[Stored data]
import Summits.RiemannHypothesis.RiemannHypothesis.Theorems.SoloInformedRigidityMoment
import Summits.RiemannHypothesis.RiemannHypothesis.Theorems.SoloInformedMangoldtSums
import Summits.RiemannHypothesis.RiemannHypothesis.Theorems.SoloInformedSimpleZerosLaw
import Literature.NumberTheory.LFunctions.ZeroPairExchange
import Literature.NumberTheory.LFunctions.ZetaArgVariation
import Literature.NumberTheory.Sieve.BrunTwinPrimes
import HarnessLib

/-!
# RH ⟹ windowed anticlustering of the zeros (AC*) (T72i, soloist)

Sorry-free.  The parameter choice closing Lemma 2k.E of the soloist's `paper/sharpest.md`
§2k (xi): from the second-moment inequality `rigidity_window_moment` (T72h) with `a = 1`,
`A = t`, `N = ⌊√V⌋`, `b = log(N+1)/2` (so `2b = log(N+1)`, `b ≥ log V / 4`, `N² ≤ V`),
`J = ⌊bV⌋`, the Riemann–von Mangoldt lower count `N(t+J/b) − N(t) ≥ V log t/(16π)`
(`exists_zetaZeroCount_window_ge`) and the Chebyshev bound `Σ_{n≤N} Λ(n)²/n ≤ 33 log²t`
(`sum_vonMangoldt_sq_div_le`), one gets `≥ c V log V` cells of length `1/b` in `[t, t+V]` on which
`N` jumps; under RH each holds an ordinate of a zero on the critical line, and the cells of one
parity give ordinates pairwise `≥ 1/b ≥ e^{−V}` apart.

**Theorem** (`anticlustering_of_riemannHypothesis`).  Assume RH, and let `Φ` be a Weil test with
`supp Φ ⊆ [−1, 1]` and `|Φ̂(1/2 + iu)|² ≥ μ > 0` for `|u| ≤ 2`.  Then there are `c > 0` and `t*`
such that every window `[t, t + V]` with `t ≥ t*`, `log t ≤ V ≤ t` contains a set `S` of
ordinates `γ` of zeros `ζ(1/2 + iγ) = 0`, pairwise `≥ e^{−V}` apart, with `#S ≥ c V log V`.

This is exactly hypothesis `hAC` (with `n = 1`) of
`weilQuadratic_re_ge_exp_neg_exp_of_anticlustering` (T68); the existence of such a `Φ` and the
resulting double-exponential lower law for Weil's functional under RH alone are in
`SoloInformedDoubleLogLaw`.
-/

noncomputable section

open Real Complex MeasureTheory Set Filter Literature.NumberTheory.LFunctions

namespace Summit.RiemannHypothesis.RiemannHypothesis.Theorems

#### Try it
Retype only this portion of the data above: the line containing "cells of length", the line containing "parity give ordinates", and all lines between them, exactly.

#### Answer to the problem
(`sum_vonMangoldt_sq_div_le`), one gets `≥ c V log V` cells of length `1/b` in `[t, t+V]` on which
`N` jumps; under RH each holds an ordinate of a zero on the critical line, and the cells of one
parity give ordinates pairwise `≥ 1/b ≥ e^{−V}` apart.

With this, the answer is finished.